Intellia Therapeutics, Inc.‘s Clinical Trial Application (CTA) has been authorized by the New Zealand Medicines and Medical Devices Safety Authority (MEDSAFE) to initiate a Phase 1/2 study evaluating NTLA-2002 for the treatment of adults with HAE. NTLA-2002 is a systemically administered single-dose CRISPR/Cas9-based therapeutic candidate designed to inactivate the target gene Kallikrein B1 (KLKB1) to permanently reduce plasma kallikrein activity and thus prevent HAE attacks.
“We look forward to initiating this year our first-in-human study of NTLA-2002 for people living with HAE”, says Intellia President and CEO John Leonard, M.D.: “We believe NTLA-2002 has the potential to be a curative therapy for patients with HAE by providing continuous suppression of plasma kallikrein activity following a single dose and eliminating the significant treatment burden associated with currently available HAE therapies. This study of NTLA-2002 leverages early insights from our ATTR amyloidosis program, where we established proof-of-concept for our modular in vivogenome editing platform with interim Phase 1 data earlier this year. The NTLA-2002 program represents the second systemic in vivo CRISPR genome editing therapy candidate to enter human clinical trials.”

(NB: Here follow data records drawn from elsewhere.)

import Summits.CriticalPhenomena.PercolationContinuityZ3.Theorems.Transplant.FKConnectivityAllQK5DisjCert1
import HarnessLib

/-!
# `K₅` is Potts–Rayleigh (`0 < q ≤ 1`), disjoint pairs — certificate data, slice 1 (part b: fibers `J ≥ 128`, packaging)

Helper file (`--supports stmt-CriticalPhenomena-4575`), FK sub-lane `prim-bschramm-fk-3` (gen 11) of the post-continuity programme;
builds on p205010 (kernel theorem, internal audit signed; external expert review pending).  No named facts, no sorries; standard axioms.

THE THEOREM OF THIS CHAIN (`…K5Disj`): **`K₅` is Potts–Rayleigh for every `0 < q ≤ 1`** — the random-cluster measure `φ_{w,q}` on every
weighted graph with at most five vertices is edge-negatively associated, `φ(J_e ∩ J_f) ≤ φ(J_e)φ(J_f)` for ALL pairs `e ≠ f` (adjacent pairs:
gen 10, `…K5`; this chain: the disjoint pairs, one `S₅`-orbit, `(e, f) = (01, 23)`).  Wagner 2008, Ex. 5.2 records Sokal's computation for
`K₄`; for `K₅` the Rayleigh difference `Z¹⁰Z⁰¹ − Z⁰⁰Z¹¹` of `(01, 23)` has negative coefficients that no binomial (AM–GM) square repairs
(gen 10, LP scoping), so the certificate is a SUM OF GRAM SQUARES: with `y` the odds parameters of the eight pairs `E₈' = K₅ − {01, 23}`,
the reduced difference `D̂ = (Z¹⁰Z⁰¹ − Z⁰⁰Z¹¹)/(q²(1−q))` (degree `4` in `q`) is written in the scaled Bernstein basis
`Σ_{j ≤ 4} B̃_j(y) q^j (1−q)^{4−j}`, and each slice `B̃_j` is certified `≥ 0` on the orthant as
`B̃_j = Σ_T y^T · m_Tᵀ H_{T,j} m_T + (nonnegative coefficients)`, `|T| ≤ 2`, `m_T` the multi-affine monomials off `T` inside the
Newton polytope, `H_{T,j} = U K Uᵀ` integer positive semidefinite (witness `s²K = LLᵀ + E`, `E` diagonally dominant).  The certificates
were found by semidefinite programming, facial reduction and integer rounding OUTSIDE Lean (bschramm/FK-BARRIER.md §15) and are CHECKED
HERE BY THE KERNEL (`decide +kernel`), fiber by fiber (`3^8 = 6561` fibers per slice).
[cite: Wagner2006, Ex. 5.2, Conj. 5.3, Thm. 5.8 (p. 13)] [cite: Grimmett2006, §3.9 eq. (3.94), Conj. (3.96) (pp. 63–66); §1.4 eq. (1.20) (p. 15)]

THIS FILE: the scaled-Bernstein slice `j = 1` of `D̂` — its certificate as packed naturals (`K5D.cert1`, scale `K5D.cert1Den`) and the
KERNEL CHECKS by `decide +kernel`: `blockOK` on every block (structure, `H = U K Uᵀ`, PSD witness) and `checkFibers` on the fibers
`I ⊆ J` in shards of `32` values of `J` (each shard ≲ 1 min of kernel time; `maxHeartbeats 0` as in the tree's other kernel
certificates).  The same inequalities were verified outside Lean by an independent integer re-implementation (0 violations on all
`6561` fibers).  Packaged as `K5D.sliceCertified_one : SliceCertified 1` (in the `…b` half for the split slices).
-/

namespace Summit.CriticalPhenomena.PercolationContinuityZ3.Theorems

namespace FK

namespace K5D

set_option maxHeartbeats 0 in
/-- fiber shard 4 of slice 1: `checkFibers` on `128 ≤ J < 160` (kernel computation). [folklore] -/
theorem cert1_fibers_4 : checkFibers 1 cert1Den cert1 (32 * 4) 32 = true := by
  decide +kernel

set_option maxHeartbeats 0 in
/-- fiber shard 5 of slice 1: `checkFibers` on `160 ≤ J < 192` (kernel computation). [folklore] -/
theorem cert1_fibers_5 : checkFibers 1 cert1Den cert1 (32 * 5) 32 = true := by
  decide +kernel

set_option maxHeartbeats 0 in
/-- fiber shard 6 of slice 1: `checkFibers` on `192 ≤ J < 224` (kernel computation). [folklore] -/
theorem cert1_fibers_6 : checkFibers 1 cert1Den cert1 (32 * 6) 32 = true := by
  decide +kernel

set_option maxHeartbeats 0 in
/-- fiber shard 7 of slice 1: `checkFibers` on `224 ≤ J < 256` (kernel computation). [folklore] -/
theorem cert1_fibers_7 : checkFibers 1 cert1Den cert1 (32 * 7) 32 = true := by
  decide +kernel

/-- **slice 1 of the `K₅` disjoint-pair certificate is certified** (blocks + all `6561` fibers, kernel-checked). [folklore] -/
theorem sliceCertified_one : SliceCertified 1 :=
  sliceCertified_of_shards (j := 1) (den := cert1Den) (cert := cert1) (by decide) cert1_blocks (fun k hk =>
    match k, hk with
    | 0, _ => cert1_fibers_0
    | 1, _ => cert1_fibers_1
    | 2, _ => cert1_fibers_2
    | 3, _ => cert1_fibers_3
    | 4, _ => cert1_fibers_4
    | 5, _ => cert1_fibers_5
    | 6, _ => cert1_fibers_6
    | 7, _ => cert1_fibers_7
    | _ + 8, hk => absurd hk (by omega))

end K5D

end FK

end Summit.CriticalPhenomena.PercolationContinuityZ3.Theorems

The Phase 1/2 study will evaluate the safety, tolerability, pharmacokinetics and pharmacodynamics of NTLA-2002 in adults with Type I or Type II HAE. This includes the measurement of kallikrein protein levels and activity as determined by HAE attack rate measures. The Phase 1 portion of the study is an open-label, single-ascending dose design used to identify up to two dose levels of NTLA-2002 that will be further evaluated in the randomized, placebo-controlled Phase 2 portion of the study. This Phase 1/2 study will identify the dose of NTLA-2002 for use in future studies.
Intellia is submitting additional regulatory applications in other countries as part of its ongoing, multi-national development approach for NTLA-2002.